9. The sorting system of claim 1, wherein the picker assembly comprises two or more picker mechanisms.

10. The sorting system of claim 9, wherein the two or more picker mechanisms comprise two or more grippers that apply force to pick up target objects.

11. The sorting system of claim 1, wherein the actuator device comprises a sorting robot.

12. A method, comprising:

receiving a set of current information associated with a plurality of target objects on a conveyor device;

determining a current state of a sorting system, wherein the sorting system comprises an actuator device that is configured to actuate a picker assembly to capture target objects from the conveyor device;

determining a sequence of actions to be performed by the actuator device and the picker assembly with respect to one or more target objects based at least in part on the set of current information associated with the plurality of target objects and the current state of the sorting system;

determining a selected subset of actions with respect to an identified target object from the sequence of actions; and

sending an instruction to the actuator device to cause the actuator device to perform the selected subset of actions with respect to the identified target object.

13. The method of claim 12, further comprising:

receiving an input signal from an object recognition device; and

determining the set of current information associated with the plurality of target objects based at least in part on the input signal.

14. The method of claim 12, wherein the current state of the sorting system comprises one or more of the following: a state of each picker mechanism of the picker assembly, a current time, and a current position of the actuator device.

15. The method of claim 12, wherein determining the sequence of actions comprises further comprises:

determining an initial node using the set of current information associated with the plurality of target objects and the current state of the sorting system; and

determining a set of successor nodes based at least in part on the initial node, wherein a successor node corresponds to an achievable action relative to the initial node.

16. The method of claim 15, wherein the achievable action relative to the initial node comprises an action that the actuator device is able to perform based at least in part on one or more of the following: a current position of the actuator device, a model associated with the actuator device, a respective state of a picker mechanism of the picker assembly, and a predicted position of a target object on which the action is to be performed.

17. The method of claim 15, wherein determining the sequence of actions further comprises:

determining a respective reward for each successor node based at least in part on the set of current information associated with the plurality of target objects; and

determining an unvisited node as a current node based at least in part on the respective rewards.

18. The method of claim 17, wherein the respective reward for each successor node is determined as a function of a first reward value corresponding to target object(s) that been placed up to that successor node and a second reward value corresponding to target object(s) that are pickable from that successor node.

19. The method of claim 12, wherein the picker assembly comprises two or more picker mechanisms.

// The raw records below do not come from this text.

import Summits.AtomisticToContinuum.HydrodynamicLimit.Theorems.MourreKoopmanChargesStressStrongMixingStaticClustering
import Summits.AtomisticToContinuum.HydrodynamicLimit.Theorems.MourreKoopmanChargesStressStrongMixingTwoTimeClustering
import Literature.Analysis.FunctionSpaces.SquaredBesselExistence
import HarnessLib

/-!
# `StressStrongMixing` · line `birth`: stub LocGlue0 `stub_flowLocalityOfInLaw`
# (event-level locality with fourth moments ⇒ exponential `L²` locality of the time-evolved generators)

Closes the registered stub `stub_flowLocalityOfInLaw` of the skeleton `Cruxes/StressStrongMixing/Lines/birth.lean` (crux item
stmt-AtomisticToContinuum-9584, route `MourreKoopmanCharges` of `AtomisticToContinuum/HydrodynamicLimit`), i.e. the implication
`FlowLocalityInLaw → FlowLocality` of reshape 9: if, for each scale `L`, the time-evolved generator `b ∘ Φ_t` agrees with a measurable
cylinder function `g_L` of `B(0, L)` off an event of measure `≤ K₀ e^{-κ₀ L}`, and `∫ g_L⁴ dμ ≤ C (1 + L)^m`, then
`∫ (b ∘ Φ_t - g_L)² dμ ≤ K e^{-κ L}` with `κ = κ₀/4` (and `g_L ∈ L²(μ)`).

Proof (pure measure theory, census item I5 of the cycle-4 wave-1 worker on `stub_flowLocality`): pointwise
`(F - g)² ≤ (λ/2)·𝟙_{F ≠ g} + (F - g)⁴/(2λ)` with the weight `λ = e^{3κ₀L/4}`; integrate, use `(F - g)⁴ ≤ 8(F⁴ + g⁴)`,
`μ{F ≠ g} ≤ K₀e^{-κ₀L}` and `(1 + L)^m ≤ m!(2/κ₀)^m e^{κ₀/2} e^{κ₀L/2}`; the fourth moment of `F = b ∘ Φ_t` is that of `b`
(stationarity of the equilibrium flow in the Gibbs state, `integrable_pow_four_of_mem_generators`).

References: H. Spohn, *Large Scale Dynamics of Interacting Particles* (1991), Part I §7.1; R. K. Alexander, *Time evolution for
infinitely many hard spheres*, Comm. Math. Phys. 49 (1976) §4–5 (finiteness of the interaction clusters behind the intended `g_L`).
-/

noncomputable section

open MeasureTheory ProbabilityTheory Filter Topology
open scoped ENNReal

namespace Summit.AtomisticToContinuum.HydrodynamicLimit.Theorems.MourreKoopmanChargesStressStrongMixing

open Literature.MathematicalPhysics.KineticTheory Literature.Analysis.FluidPDE
open Literature.Analysis.FunctionSpaces (PointConfig maxwellianBeta)

/-! ### Two elementary inequalities (`(a - b)⁴ ≤ 8(a⁴ + b⁴)` is the tree's `pow_four_sub_le`) -/

/-- Weighted AM–GM: `x² ≤ λ/2 + x⁴/(2λ)` for `λ > 0`. [folklore] -/
theorem sq_le_half_add_pow_four_div {lam : ℝ} (hlam : 0 < lam) (x : ℝ) :
    x ^ 2 ≤ lam / 2 + x ^ 4 / (2 * lam) := by
  rw [div_add_div _ _ two_ne_zero (by positivity : (2 * lam) ≠ 0), le_div_iff₀ (by positivity)]
  nlinarith [sq_nonneg (lam - x ^ 2), hlam]

/-- Polynomials are dominated by exponentials: `(1 + L)^m ≤ m! (2/κ₀)^m e^{κ₀/2} · e^{κ₀L/2}` for `L ≥ 0`, `κ₀ > 0`. [folklore] -/
theorem one_add_pow_le_const_mul_exp {κ₀ : ℝ} (hκ₀ : 0 < κ₀) (m : ℕ) {L : ℝ} (hL : 0 ≤ L) :
    (1 + L) ^ m ≤ ((m.factorial : ℝ) * (2 / κ₀) ^ m * Real.exp (κ₀ / 2)) * Real.exp (κ₀ * L / 2) := by
  have hx : 0 ≤ κ₀ * (1 + L) / 2 := by positivity
  have h1 := Real.pow_div_factorial_le_exp _ hx m
  have hfac : (0 : ℝ) < m.factorial := by exact_mod_cast m.factorial_pos
  rw [div_le_iff₀ hfac] at h1
  have h2 : (κ₀ * (1 + L) / 2) ^ m = (κ₀ / 2) ^ m * (1 + L) ^ m := by
    rw [← mul_pow]; ring
  rw [h2] at h1
  have hk : (0 : ℝ) < (κ₀ / 2) ^ m := by positivity
  have hexp : Real.exp (κ₀ * (1 + L) / 2) = Real.exp (κ₀ / 2) * Real.exp (κ₀ * L / 2) := by
    rw [← Real.exp_add]; ring_nf
  have hinv : ((κ₀ / 2) ^ m)⁻¹ = (2 / κ₀) ^ m := by
    rw [← inv_pow, inv_div]
  calc (1 + L) ^ m = ((κ₀ / 2) ^ m)⁻¹ * ((κ₀ / 2) ^ m * (1 + L) ^ m) := by
          rw [← mul_assoc, inv_mul_cancel₀ hk.ne', one_mul]
    _ ≤ ((κ₀ / 2) ^ m)⁻¹ * (Real.exp (κ₀ * (1 + L) / 2) * m.factorial) :=
          mul_le_mul_of_nonneg_left h1 (by positivity)
    _ = ((m.factorial : ℝ) * (2 / κ₀) ^ m * Real.exp (κ₀ / 2)) * Real.exp (κ₀ * L / 2) := by
          rw [hexp, hinv]; ring

/-! ### The assembly: locality in law with fourth moments gives locality in `L²` -/

/-- **Assembly (census I5).**  On a probability space, let `F` be measurable with `∫ F⁴ < ∞`; suppose that for every `L > 0` there is
a measurable cylinder function `g_L` of `B(0, L)` with `∫ g_L⁴ ≤ C (1 + L)^m` agreeing with `F` off an event of measure `≤ K₀ e^{-κ₀L}`.
Then for every `L > 0` some measurable `g ∈ L²` cylinder function of `B(0, L)` has `∫ (F - g)² ≤ K e^{-κ₀ L/4}`, with
`K = K₀/2 + 4∫F⁴ + 4|C|·m!(2/κ₀)^m e^{κ₀/2}` (take `g = g_L`; pointwise AM–GM with the weight `e^{3κ₀L/4}`). [folklore] -/
theorem flowLocality_assembly (μ : Measure MarkedConfig) [IsProbabilityMeasure μ] {F : MarkedConfig → ℝ} (hF : Measurable F)
    (hF4 : Integrable (fun ω => F ω ^ 4) μ) {K₀ κ₀ C : ℝ} {m : ℕ} (hK₀ : 0 ≤ K₀) (hκ₀ : 0 < κ₀)
    (h : ∀ L : ℝ, 0 < L → ∃ g : MarkedConfig → ℝ, Measurable g ∧ IsCylinder (Metric.ball (0 : V3) L) g ∧
      Integrable (fun ω => g ω ^ 4) μ ∧ (∫ ω, g ω ^ 4 ∂μ ≤ C * (1 + L) ^ m) ∧
      μ {ω | F ω ≠ g ω} ≤ ENNReal.ofReal (K₀ * Real.exp (-(κ₀ * L)))) :
    ∃ K κ : ℝ, 0 ≤ K ∧ 0 < κ ∧ ∀ L : ℝ, 0 < L →
      ∃ g : MarkedConfig → ℝ, Measurable g ∧ MemLp g 2 μ ∧ IsCylinder (Metric.ball (0 : V3) L) g ∧
        ∫ ω, (F ω - g ω) ^ 2 ∂μ ≤ K * Real.exp (-(κ * L)) := by
  have hA0 : 0 ≤ ∫ ω, F ω ^ 4 ∂μ := integral_nonneg fun ω => by positivity
  have hD0 : 0 ≤ (m.factorial : ℝ) * (2 / κ₀) ^ m * Real.exp (κ₀ / 2) := by positivity
  refine ⟨K₀ / 2 + 4 * (∫ ω, F ω ^ 4 ∂μ) + 4 * (|C| * ((m.factorial : ℝ) * (2 / κ₀) ^ m * Real.exp (κ₀ / 2))),
    κ₀ / 4, by positivity, by positivity, fun L hL => ?_⟩
  obtain ⟨g, hg, hcyl, hg4, hg4le, hbad⟩ := h L hL
  have hSm : MeasurableSet {ω | F ω ≠ g ω} := (measurableSet_eq_fun hF hg).compl
  -- `g ∈ L²`
  have hg2 : Integrable (fun ω => g ω ^ 2) μ := by
    refine ((integrable_const (1 : ℝ)).add hg4).mono' ((hg.pow_const 2).aestronglyMeasurable)
      (Filter.Eventually.of_forall fun ω => ?_)
    rw [Real.norm_eq_abs, abs_of_nonneg (by positivity)]
    show g ω ^ 2 ≤ 1 + g ω ^ 4
    nlinarith [sq_nonneg (g ω ^ 2 - 1), sq_nonneg (g ω)]
  have hmem : MemLp g 2 μ := (memLp_two_iff_integrable_sq hg.aestronglyMeasurable).2 hg2
  refine ⟨g, hg, hmem, hcyl, ?_⟩
  -- fourth moment of the difference
  have hFg4 : Integrable (fun ω => (F ω - g ω) ^ 4) μ := by
    refine ((hF4.add hg4).const_mul 8).mono' (((hF.sub hg).pow_const 4).aestronglyMeasurable)
      (Filter.Eventually.of_forall fun ω => ?_)
    rw [Real.norm_eq_abs, abs_of_nonneg (by positivity)]
    exact Literature.Analysis.FunctionSpaces.pow_four_sub_le (F ω) (g ω)
  have hFg4le : ∫ ω, (F ω - g ω) ^ 4 ∂μ ≤ 8 * ((∫ ω, F ω ^ 4 ∂μ) + |C| * (1 + L) ^ m) := by
    calc ∫ ω, (F ω - g ω) ^ 4 ∂μ ≤ ∫ ω, 8 * (F ω ^ 4 + g ω ^ 4) ∂μ :=
          integral_mono hFg4 ((hF4.add hg4).const_mul 8) fun ω => Literature.Analysis.FunctionSpaces.pow_four_sub_le (F ω) (g ω)
      _ = 8 * ((∫ ω, F ω ^ 4 ∂μ) + ∫ ω, g ω ^ 4 ∂μ) := by
          rw [integral_const_mul, integral_add hF4 hg4]
      _ ≤ 8 * ((∫ ω, F ω ^ 4 ∂μ) + |C| * (1 + L) ^ m) := by
          gcongr
          exact hg4le.trans (mul_le_mul_of_nonneg_right (le_abs_self C) (by positivity))
  -- the weight
  set lam : ℝ := Real.exp (3 * κ₀ * L / 4) with hlam
  have hlam0 : 0 < lam := Real.exp_pos _
  -- pointwise AM–GM off/on the bad set
  have hpt : ∀ ω, (F ω - g ω) ^ 2 ≤
      lam / 2 * {ω | F ω ≠ g ω}.indicator (1 : MarkedConfig → ℝ) ω + (F ω - g ω) ^ 4 / (2 * lam) := by
    intro ω
    by_cases hω : F ω = g ω
    · have : ω ∉ {ω | F ω ≠ g ω} := fun h' => h' hω
      rw [Set.indicator_of_notMem this, hω, sub_self]
      simp
    · have : ω ∈ {ω | F ω ≠ g ω} := hω
      rw [Set.indicator_of_mem this, Pi.one_apply, mul_one]
      exact sq_le_half_add_pow_four_div hlam0 _
  have hind : Integrable ({ω | F ω ≠ g ω}.indicator (1 : MarkedConfig → ℝ)) μ :=
    (integrable_const (1 : ℝ)).indicator hSm
  have hRint : Integrable (fun ω => lam / 2 * {ω | F ω ≠ g ω}.indicator (1 : MarkedConfig → ℝ) ω +
      (F ω - g ω) ^ 4 / (2 * lam)) μ :=
    (hind.const_mul (lam / 2)).add (hFg4.div_const (2 * lam))
  have hstep1 : ∫ ω, (F ω - g ω) ^ 2 ∂μ ≤
      lam / 2 * μ.real {ω | F ω ≠ g ω} + (∫ ω, (F ω - g ω) ^ 4 ∂μ) / (2 * lam) := by
    calc ∫ ω, (F ω - g ω) ^ 2 ∂μ
        ≤ ∫ ω, (lam / 2 * {ω | F ω ≠ g ω}.indicator (1 : MarkedConfig → ℝ) ω +
            (F ω - g ω) ^ 4 / (2 * lam)) ∂μ :=
          integral_mono_of_nonneg (Filter.Eventually.of_forall fun ω => by positivity) hRint
            (Filter.Eventually.of_forall hpt)
      _ = lam / 2 * μ.real {ω | F ω ≠ g ω} + (∫ ω, (F ω - g ω) ^ 4 ∂μ) / (2 * lam) := by
          rw [integral_add (hind.const_mul (lam / 2)) (hFg4.div_const (2 * lam)), integral_const_mul,
            integral_indicator_one hSm, integral_div]
  have hbad' : μ.real {ω | F ω ≠ g ω} ≤ K₀ * Real.exp (-(κ₀ * L)) :=
    ENNReal.toReal_le_of_le_ofReal (by positivity) hbad
  have hpoly := one_add_pow_le_const_mul_exp hκ₀ m hL.le
  -- exponent bookkeeping
  have e1 : lam * Real.exp (-(κ₀ * L)) = Real.exp (-(κ₀ / 4 * L)) := by
    rw [hlam, ← Real.exp_add]; ring_nf
  have e2 : Real.exp (κ₀ * L / 2) / lam = Real.exp (-(κ₀ / 4 * L)) := by
    rw [div_eq_iff hlam0.ne', hlam, ← Real.exp_add]; ring_nf
  have e3 : 1 / lam ≤ Real.exp (-(κ₀ / 4 * L)) := by
    rw [hlam, one_div, ← Real.exp_neg, Real.exp_le_exp]; nlinarith
  set E := Real.exp (-(κ₀ / 4 * L)) with hE
  have hE0 : 0 < E := Real.exp_pos _
  set A := ∫ ω, F ω ^ 4 ∂μ with hA
  set D := (m.factorial : ℝ) * (2 / κ₀) ^ m * Real.exp (κ₀ / 2) with hD
  -- first term
  have t1 : lam / 2 * μ.real {ω | F ω ≠ g ω} ≤ K₀ / 2 * E := by
    calc lam / 2 * μ.real {ω | F ω ≠ g ω} ≤ lam / 2 * (K₀ * Real.exp (-(κ₀ * L))) :=
          mul_le_mul_of_nonneg_left hbad' (by positivity)
      _ = K₀ / 2 * (lam * Real.exp (-(κ₀ * L))) := by ring
      _ = K₀ / 2 * E := by rw [e1]
  -- second term
  have t2 : (∫ ω, (F ω - g ω) ^ 4 ∂μ) / (2 * lam) ≤ 4 * A * E + 4 * (|C| * D) * E := by
    have hnum : ∫ ω, (F ω - g ω) ^ 4 ∂μ ≤ 8 * (A + |C| * (D * Real.exp (κ₀ * L / 2))) := by
      refine hFg4le.trans ?_
      gcongr
    calc (∫ ω, (F ω - g ω) ^ 4 ∂μ) / (2 * lam)
        ≤ 8 * (A + |C| * (D * Real.exp (κ₀ * L / 2))) / (2 * lam) :=
          div_le_div_of_nonneg_right hnum (by positivity)
      _ = 4 * A * (1 / lam) + 4 * (|C| * D) * (Real.exp (κ₀ * L / 2) / lam) := by
          field_simp; ring
      _ ≤ 4 * A * E + 4 * (|C| * D) * E := by
          rw [e2]
          gcongr
  calc ∫ ω, (F ω - g ω) ^ 2 ∂μ
      ≤ lam / 2 * μ.real {ω | F ω ≠ g ω} + (∫ ω, (F ω - g ω) ^ 4 ∂μ) / (2 * lam) := hstep1
    _ ≤ K₀ / 2 * E + (4 * A * E + 4 * (|C| * D) * E) := add_le_add t1 t2
    _ = (K₀ / 2 + 4 * A + 4 * (|C| * D)) * E := by ring

/-! ### The registered stub -/

/-- **Registered stub `stub_flowLocalityOfInLaw`** (LocGlue0 of the line `birth` of `StressStrongMixing`, reshape 9):
`FlowLocalityInLaw → FlowLocality` — event-level locality of the time-evolved generators with polynomial fourth moments of the
cylinder approximants implies their exponential `L²(μ)` locality (`flowLocality_assembly` with `F = b ∘ Φ_t`, whose fourth moment is
that of `b` by stationarity of the equilibrium flow in the Gibbs state). [folklore] -/
theorem stub_flowLocalityOfInLaw :
    (∃ σ₄ : ℝ, 0 < σ₄ ∧ ∀ σ : ℝ, 0 < σ → σ < σ₄ → ∀ Φ : InfiniteHardSphereFlow (Fin 3) σ,
      Φ.IsEquilibriumFlow → ∀ θ z : ℝ, 0 < θ → 0 < z →
      ∀ μ : Measure MarkedConfig, IsHardSphereGibbs σ z θ⁻¹ (0 : V3) μ → IsTranslationInvariant μ →
        PointProcess.density μ = 1 →
        ∀ b ∈ Set.range cellCharge ∪ {cellObs fun v : V3 => v 0 * v 1}, ∀ t : ℝ,
          ∃ (K₀ κ₀ C : ℝ) (m : ℕ), 0 ≤ K₀ ∧ 0 < κ₀ ∧ ∀ L : ℝ, 0 < L →
            ∃ g : MarkedConfig → ℝ, Measurable g ∧ IsCylinder (Metric.ball (0 : V3) L) g ∧
              Integrable (fun ω => g ω ^ 4) μ ∧ (∫ ω, g ω ^ 4 ∂μ ≤ C * (1 + L) ^ m) ∧
              μ {ω | b (Φ.flow t ω) ≠ g ω} ≤ ENNReal.ofReal (K₀ * Real.exp (-(κ₀ * L)))) →
    ∃ σ₄ : ℝ, 0 < σ₄ ∧ ∀ σ : ℝ, 0 < σ → σ < σ₄ → ∀ Φ : InfiniteHardSphereFlow (Fin 3) σ,
      Φ.IsEquilibriumFlow → ∀ θ z : ℝ, 0 < θ → 0 < z →
      ∀ μ : Measure MarkedConfig, IsHardSphereGibbs σ z θ⁻¹ (0 : V3) μ → IsTranslationInvariant μ →
        PointProcess.density μ = 1 →
        ∀ b ∈ Set.range cellCharge ∪ {cellObs fun v : V3 => v 0 * v 1}, ∀ t : ℝ,
          ∃ K κ : ℝ, 0 ≤ K ∧ 0 < κ ∧ ∀ L : ℝ, 0 < L →
            ∃ g : MarkedConfig → ℝ, Measurable g ∧ MemLp g 2 μ ∧ IsCylinder (Metric.ball (0 : V3) L) g ∧
              ∫ ω, (b (Φ.flow t ω) - g ω) ^ 2 ∂μ ≤ K * Real.exp (-(κ * L)) := by
  rintro ⟨σ₄, hσ₄, H⟩
  refine ⟨σ₄, hσ₄, fun σ hσ hσ' Φ hΦ θ z hθ hz μ hG hti hρ b hb t => ?_⟩
  obtain ⟨K₀, κ₀, C, m, hK₀, hκ₀, h⟩ := H σ hσ hσ' Φ hΦ θ z hθ hz μ hG hti hρ b hb t
  haveI : IsProbabilityMeasure μ := hG.1
  have hS : Φ.IsStationary μ := (hΦ z θ⁻¹ hz (inv_pos.2 hθ) μ hG).2
  have hbm : Measurable b := measurable_of_mem_generators b hb
  have hF : Measurable (fun ω => b (Φ.flow t ω)) := hbm.comp (Φ.measurable_flow t)
  have hb4 : Integrable (fun ω => b ω ^ 4) μ := integrable_pow_four_of_mem_generators hθ hz hG hb
  have hF4 : Integrable (fun ω => b (Φ.flow t ω) ^ 4) μ :=
    ((hS.measurePreserving t).integrable_comp (hbm.pow_const 4).aestronglyMeasurable).2 hb4
  exact flowLocality_assembly μ hF hF4 hK₀ hκ₀ h

end Summit.AtomisticToContinuum.HydrodynamicLimit.Theorems.MourreKoopmanChargesStressStrongMixing

end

20. A computer program product, wherein the computer program product comprises a computer readable storage medium and comprising computer instructions for:

receiving a set of current information associated with a plurality of target objects on a conveyor device;

determining a current state of the sorting system, wherein the sorting system comprises an actuator device that is configured to actuate a picker assembly to capture target objects from the conveyor device;

determining a sequence of actions to be performed by the actuator device and the picker assembly with respect to one or more target objects based at least in part on the set of current information associated with the plurality of target objects and the current state of the sorting system;

determining a selected subset of actions with respect to an identified target object from the sequence of actions; and

sending an instruction to the actuator device to cause the actuator device to perform the selected subset of actions with respect to the identified target object.